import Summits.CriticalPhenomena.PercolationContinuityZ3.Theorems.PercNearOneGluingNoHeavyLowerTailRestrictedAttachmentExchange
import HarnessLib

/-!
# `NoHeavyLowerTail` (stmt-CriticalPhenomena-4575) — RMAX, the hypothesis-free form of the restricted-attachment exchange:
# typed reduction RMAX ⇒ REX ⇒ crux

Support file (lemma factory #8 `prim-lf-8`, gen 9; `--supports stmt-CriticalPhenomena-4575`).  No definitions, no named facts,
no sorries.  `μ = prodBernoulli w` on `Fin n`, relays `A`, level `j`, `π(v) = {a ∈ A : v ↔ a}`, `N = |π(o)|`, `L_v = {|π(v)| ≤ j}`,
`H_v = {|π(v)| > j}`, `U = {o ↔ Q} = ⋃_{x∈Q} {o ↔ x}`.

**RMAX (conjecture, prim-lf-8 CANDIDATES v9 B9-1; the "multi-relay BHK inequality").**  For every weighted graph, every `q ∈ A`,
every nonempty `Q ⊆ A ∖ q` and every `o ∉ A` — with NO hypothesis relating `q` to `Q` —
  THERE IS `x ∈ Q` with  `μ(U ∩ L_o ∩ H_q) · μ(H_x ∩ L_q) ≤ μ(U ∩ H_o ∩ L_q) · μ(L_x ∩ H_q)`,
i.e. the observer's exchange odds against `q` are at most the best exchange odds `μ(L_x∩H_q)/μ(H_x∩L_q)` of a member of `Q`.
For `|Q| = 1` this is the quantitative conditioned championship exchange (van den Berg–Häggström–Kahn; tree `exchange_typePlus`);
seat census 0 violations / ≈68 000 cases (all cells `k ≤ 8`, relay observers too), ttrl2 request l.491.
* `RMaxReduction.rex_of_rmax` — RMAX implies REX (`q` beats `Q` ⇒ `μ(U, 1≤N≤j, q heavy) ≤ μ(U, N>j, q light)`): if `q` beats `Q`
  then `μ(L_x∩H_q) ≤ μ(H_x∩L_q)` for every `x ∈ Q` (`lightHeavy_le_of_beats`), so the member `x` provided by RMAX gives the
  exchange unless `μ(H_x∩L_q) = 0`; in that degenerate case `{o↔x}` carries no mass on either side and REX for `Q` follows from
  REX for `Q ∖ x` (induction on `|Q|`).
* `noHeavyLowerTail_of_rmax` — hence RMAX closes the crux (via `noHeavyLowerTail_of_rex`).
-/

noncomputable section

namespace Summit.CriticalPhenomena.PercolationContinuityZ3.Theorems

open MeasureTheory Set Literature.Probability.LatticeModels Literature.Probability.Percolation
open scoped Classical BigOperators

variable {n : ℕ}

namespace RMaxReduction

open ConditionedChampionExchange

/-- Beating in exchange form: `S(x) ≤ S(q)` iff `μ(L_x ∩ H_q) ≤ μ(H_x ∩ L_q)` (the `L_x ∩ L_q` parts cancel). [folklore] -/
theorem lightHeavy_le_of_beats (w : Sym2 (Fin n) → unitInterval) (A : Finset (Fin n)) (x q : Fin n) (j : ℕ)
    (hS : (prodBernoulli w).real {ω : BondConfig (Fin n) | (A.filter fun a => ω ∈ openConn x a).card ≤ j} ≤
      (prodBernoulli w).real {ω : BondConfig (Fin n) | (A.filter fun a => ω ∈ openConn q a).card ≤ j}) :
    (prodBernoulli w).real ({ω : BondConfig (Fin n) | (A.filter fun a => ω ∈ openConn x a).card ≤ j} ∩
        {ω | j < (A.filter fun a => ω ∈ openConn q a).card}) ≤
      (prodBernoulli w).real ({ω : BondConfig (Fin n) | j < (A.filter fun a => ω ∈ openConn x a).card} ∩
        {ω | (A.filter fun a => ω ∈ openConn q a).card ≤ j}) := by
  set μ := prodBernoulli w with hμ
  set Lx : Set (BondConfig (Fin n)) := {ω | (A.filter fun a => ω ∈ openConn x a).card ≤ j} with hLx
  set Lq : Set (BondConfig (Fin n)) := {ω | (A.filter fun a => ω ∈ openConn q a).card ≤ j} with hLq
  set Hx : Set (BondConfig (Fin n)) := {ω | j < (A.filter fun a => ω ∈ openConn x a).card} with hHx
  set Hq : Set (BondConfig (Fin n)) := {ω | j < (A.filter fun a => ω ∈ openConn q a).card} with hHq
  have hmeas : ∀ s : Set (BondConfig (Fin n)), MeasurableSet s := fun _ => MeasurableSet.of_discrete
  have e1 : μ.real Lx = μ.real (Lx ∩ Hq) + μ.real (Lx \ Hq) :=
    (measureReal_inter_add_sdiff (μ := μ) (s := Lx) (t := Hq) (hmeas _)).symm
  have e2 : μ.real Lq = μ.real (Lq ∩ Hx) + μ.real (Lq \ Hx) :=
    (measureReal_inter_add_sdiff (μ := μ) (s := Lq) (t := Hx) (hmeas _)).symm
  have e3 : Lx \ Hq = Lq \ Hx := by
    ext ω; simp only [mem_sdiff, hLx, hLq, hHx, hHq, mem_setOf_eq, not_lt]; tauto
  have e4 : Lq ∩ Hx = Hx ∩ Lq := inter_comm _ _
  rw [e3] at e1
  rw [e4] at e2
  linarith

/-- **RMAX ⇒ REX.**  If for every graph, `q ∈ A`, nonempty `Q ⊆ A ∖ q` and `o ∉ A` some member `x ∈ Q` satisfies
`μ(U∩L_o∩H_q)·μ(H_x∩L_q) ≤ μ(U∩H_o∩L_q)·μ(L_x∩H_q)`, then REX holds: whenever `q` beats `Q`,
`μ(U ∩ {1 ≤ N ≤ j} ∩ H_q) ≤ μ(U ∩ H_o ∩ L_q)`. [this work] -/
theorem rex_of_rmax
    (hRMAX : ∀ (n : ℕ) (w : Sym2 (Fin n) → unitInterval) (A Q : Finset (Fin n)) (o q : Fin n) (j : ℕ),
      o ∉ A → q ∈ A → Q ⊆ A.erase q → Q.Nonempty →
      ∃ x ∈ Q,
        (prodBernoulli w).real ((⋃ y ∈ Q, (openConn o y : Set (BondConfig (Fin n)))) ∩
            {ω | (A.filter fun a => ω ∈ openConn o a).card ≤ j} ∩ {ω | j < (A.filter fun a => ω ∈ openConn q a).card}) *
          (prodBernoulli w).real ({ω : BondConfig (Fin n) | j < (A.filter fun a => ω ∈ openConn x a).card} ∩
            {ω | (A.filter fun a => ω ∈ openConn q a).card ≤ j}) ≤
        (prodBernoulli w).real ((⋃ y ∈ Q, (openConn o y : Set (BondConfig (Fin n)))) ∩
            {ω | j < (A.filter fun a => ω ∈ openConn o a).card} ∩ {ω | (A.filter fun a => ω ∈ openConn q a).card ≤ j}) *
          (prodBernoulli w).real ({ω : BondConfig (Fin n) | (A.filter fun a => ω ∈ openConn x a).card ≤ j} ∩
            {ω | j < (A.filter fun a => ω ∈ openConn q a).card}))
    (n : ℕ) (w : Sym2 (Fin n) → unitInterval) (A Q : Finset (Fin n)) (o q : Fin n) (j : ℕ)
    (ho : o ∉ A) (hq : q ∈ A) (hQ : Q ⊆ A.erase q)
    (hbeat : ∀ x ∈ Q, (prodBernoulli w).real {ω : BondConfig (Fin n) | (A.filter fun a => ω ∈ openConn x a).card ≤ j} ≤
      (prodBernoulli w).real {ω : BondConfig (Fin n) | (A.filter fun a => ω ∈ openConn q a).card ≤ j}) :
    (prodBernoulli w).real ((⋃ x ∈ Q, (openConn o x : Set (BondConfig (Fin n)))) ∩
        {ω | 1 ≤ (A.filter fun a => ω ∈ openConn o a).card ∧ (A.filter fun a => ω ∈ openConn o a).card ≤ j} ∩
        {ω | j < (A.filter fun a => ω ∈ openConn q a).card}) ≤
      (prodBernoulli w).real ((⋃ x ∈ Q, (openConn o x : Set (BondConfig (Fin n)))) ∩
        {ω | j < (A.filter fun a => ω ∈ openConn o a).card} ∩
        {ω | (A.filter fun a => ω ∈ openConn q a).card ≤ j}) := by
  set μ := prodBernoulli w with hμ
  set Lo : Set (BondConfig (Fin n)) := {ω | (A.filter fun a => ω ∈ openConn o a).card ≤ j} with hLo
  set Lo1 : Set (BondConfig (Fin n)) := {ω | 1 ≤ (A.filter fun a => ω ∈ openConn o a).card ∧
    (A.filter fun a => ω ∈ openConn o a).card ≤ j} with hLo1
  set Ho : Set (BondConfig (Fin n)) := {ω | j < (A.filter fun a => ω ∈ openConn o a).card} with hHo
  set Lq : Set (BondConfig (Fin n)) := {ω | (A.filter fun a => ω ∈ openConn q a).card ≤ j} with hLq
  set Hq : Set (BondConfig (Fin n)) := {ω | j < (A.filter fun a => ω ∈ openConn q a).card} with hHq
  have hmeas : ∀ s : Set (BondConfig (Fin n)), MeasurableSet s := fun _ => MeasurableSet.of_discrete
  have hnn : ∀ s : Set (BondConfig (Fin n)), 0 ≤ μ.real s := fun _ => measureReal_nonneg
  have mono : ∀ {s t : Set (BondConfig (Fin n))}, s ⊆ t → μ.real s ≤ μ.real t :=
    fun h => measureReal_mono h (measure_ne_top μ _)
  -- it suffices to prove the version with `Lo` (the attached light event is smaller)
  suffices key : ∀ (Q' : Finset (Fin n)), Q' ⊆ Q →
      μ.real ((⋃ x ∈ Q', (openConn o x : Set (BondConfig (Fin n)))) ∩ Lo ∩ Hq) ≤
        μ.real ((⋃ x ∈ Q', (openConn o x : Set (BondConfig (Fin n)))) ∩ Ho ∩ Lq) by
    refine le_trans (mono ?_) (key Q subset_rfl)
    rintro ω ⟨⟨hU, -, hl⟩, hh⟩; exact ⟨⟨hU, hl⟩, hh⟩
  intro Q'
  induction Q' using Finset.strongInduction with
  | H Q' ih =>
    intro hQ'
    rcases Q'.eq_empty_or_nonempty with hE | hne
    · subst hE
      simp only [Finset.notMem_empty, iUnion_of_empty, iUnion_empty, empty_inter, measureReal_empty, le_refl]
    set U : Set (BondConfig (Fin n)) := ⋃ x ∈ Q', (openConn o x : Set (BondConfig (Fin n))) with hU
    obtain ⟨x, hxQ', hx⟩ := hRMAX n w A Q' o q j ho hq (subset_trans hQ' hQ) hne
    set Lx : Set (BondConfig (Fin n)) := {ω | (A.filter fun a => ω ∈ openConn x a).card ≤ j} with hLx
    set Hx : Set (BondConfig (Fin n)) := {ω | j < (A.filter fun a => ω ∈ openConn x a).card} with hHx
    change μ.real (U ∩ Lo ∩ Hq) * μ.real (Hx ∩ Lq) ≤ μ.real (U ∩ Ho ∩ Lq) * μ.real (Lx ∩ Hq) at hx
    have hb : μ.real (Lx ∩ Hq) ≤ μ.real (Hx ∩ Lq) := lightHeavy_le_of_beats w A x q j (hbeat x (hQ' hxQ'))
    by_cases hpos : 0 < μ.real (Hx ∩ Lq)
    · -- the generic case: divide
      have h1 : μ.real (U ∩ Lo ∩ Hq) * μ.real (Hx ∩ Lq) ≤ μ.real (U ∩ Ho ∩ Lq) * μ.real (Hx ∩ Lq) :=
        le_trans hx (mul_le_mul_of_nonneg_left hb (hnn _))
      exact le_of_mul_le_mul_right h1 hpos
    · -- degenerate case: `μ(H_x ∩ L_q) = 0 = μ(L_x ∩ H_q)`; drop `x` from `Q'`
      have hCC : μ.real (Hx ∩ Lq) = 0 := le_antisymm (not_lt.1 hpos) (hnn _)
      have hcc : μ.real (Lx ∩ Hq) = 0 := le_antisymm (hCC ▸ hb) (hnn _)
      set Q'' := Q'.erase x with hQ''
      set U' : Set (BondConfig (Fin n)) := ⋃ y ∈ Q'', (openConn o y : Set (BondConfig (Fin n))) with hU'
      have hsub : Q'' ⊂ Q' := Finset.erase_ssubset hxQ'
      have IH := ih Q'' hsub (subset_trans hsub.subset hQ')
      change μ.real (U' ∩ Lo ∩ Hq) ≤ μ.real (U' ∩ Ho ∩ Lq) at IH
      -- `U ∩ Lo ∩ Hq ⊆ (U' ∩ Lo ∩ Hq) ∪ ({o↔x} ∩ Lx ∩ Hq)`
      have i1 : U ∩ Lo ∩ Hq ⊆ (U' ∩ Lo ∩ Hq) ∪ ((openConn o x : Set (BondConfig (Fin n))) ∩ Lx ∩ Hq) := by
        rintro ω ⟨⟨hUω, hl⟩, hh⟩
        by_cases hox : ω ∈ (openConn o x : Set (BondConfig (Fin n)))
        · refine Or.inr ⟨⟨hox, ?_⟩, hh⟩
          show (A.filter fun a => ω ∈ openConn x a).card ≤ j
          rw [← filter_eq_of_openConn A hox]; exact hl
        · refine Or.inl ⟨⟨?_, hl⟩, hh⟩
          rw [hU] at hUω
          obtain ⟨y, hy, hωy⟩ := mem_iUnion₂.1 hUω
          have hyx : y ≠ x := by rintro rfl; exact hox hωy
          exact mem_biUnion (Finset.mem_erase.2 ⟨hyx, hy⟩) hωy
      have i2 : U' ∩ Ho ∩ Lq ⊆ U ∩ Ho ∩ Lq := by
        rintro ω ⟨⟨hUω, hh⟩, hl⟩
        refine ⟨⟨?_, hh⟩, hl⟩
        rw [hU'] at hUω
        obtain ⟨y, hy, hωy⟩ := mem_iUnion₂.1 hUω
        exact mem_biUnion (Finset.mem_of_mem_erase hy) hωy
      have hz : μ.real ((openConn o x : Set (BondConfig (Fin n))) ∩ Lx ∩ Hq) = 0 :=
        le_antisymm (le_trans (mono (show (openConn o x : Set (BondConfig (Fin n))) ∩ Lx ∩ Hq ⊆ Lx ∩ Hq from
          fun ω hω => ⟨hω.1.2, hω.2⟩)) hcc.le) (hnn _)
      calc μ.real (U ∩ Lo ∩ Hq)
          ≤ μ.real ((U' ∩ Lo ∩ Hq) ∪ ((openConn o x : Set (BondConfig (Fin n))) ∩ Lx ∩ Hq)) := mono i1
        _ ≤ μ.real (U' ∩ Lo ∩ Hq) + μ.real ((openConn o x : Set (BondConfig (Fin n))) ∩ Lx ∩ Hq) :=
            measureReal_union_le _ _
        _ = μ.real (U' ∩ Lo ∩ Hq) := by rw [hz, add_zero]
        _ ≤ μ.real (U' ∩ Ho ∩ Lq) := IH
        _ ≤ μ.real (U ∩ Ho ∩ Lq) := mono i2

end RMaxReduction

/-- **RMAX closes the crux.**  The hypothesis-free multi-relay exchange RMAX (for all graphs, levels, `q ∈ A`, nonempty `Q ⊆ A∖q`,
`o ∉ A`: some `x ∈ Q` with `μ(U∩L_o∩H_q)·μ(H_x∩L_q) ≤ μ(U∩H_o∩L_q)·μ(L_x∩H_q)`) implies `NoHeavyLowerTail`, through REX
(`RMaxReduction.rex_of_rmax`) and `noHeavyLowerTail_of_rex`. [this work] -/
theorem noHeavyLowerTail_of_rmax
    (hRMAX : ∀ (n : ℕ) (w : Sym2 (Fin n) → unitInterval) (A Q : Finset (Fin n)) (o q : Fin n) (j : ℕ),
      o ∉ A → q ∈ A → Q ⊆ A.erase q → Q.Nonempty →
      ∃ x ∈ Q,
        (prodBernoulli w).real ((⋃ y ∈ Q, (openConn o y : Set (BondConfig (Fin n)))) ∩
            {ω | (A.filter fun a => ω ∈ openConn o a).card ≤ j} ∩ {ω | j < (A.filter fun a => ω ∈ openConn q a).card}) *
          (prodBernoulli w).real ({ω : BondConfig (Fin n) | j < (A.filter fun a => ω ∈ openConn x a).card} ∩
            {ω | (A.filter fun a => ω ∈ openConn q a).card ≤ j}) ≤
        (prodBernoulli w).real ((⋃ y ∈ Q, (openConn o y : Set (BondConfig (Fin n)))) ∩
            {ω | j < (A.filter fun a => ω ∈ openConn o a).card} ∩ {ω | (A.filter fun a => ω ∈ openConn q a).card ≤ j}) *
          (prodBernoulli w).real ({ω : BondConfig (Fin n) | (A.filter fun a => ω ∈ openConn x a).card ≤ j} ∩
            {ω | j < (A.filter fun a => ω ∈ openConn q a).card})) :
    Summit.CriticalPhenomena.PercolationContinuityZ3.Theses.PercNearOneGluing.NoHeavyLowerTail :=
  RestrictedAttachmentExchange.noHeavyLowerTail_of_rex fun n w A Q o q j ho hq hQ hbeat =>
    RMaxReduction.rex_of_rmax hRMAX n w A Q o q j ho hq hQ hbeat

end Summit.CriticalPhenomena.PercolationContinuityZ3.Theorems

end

+ + +

Work order:
Pull out the lines above in which the word "from" appears.

Exercise answer:
  exchange unless `μ(H_x∩L_q) = 0`; in that degenerate case `{o↔x}` carries no mass on either side and REX for `Q` follows from
    · -- degenerate case: `μ(H_x ∩ L_q) = 0 = μ(L_x ∩ H_q)`; drop `x` from `Q'`
        le_antisymm (le_trans (mono (show (openConn o x : Set (BondConfig (Fin n))) ∩ Lx ∩ Hq ⊆ Lx ∩ Hq from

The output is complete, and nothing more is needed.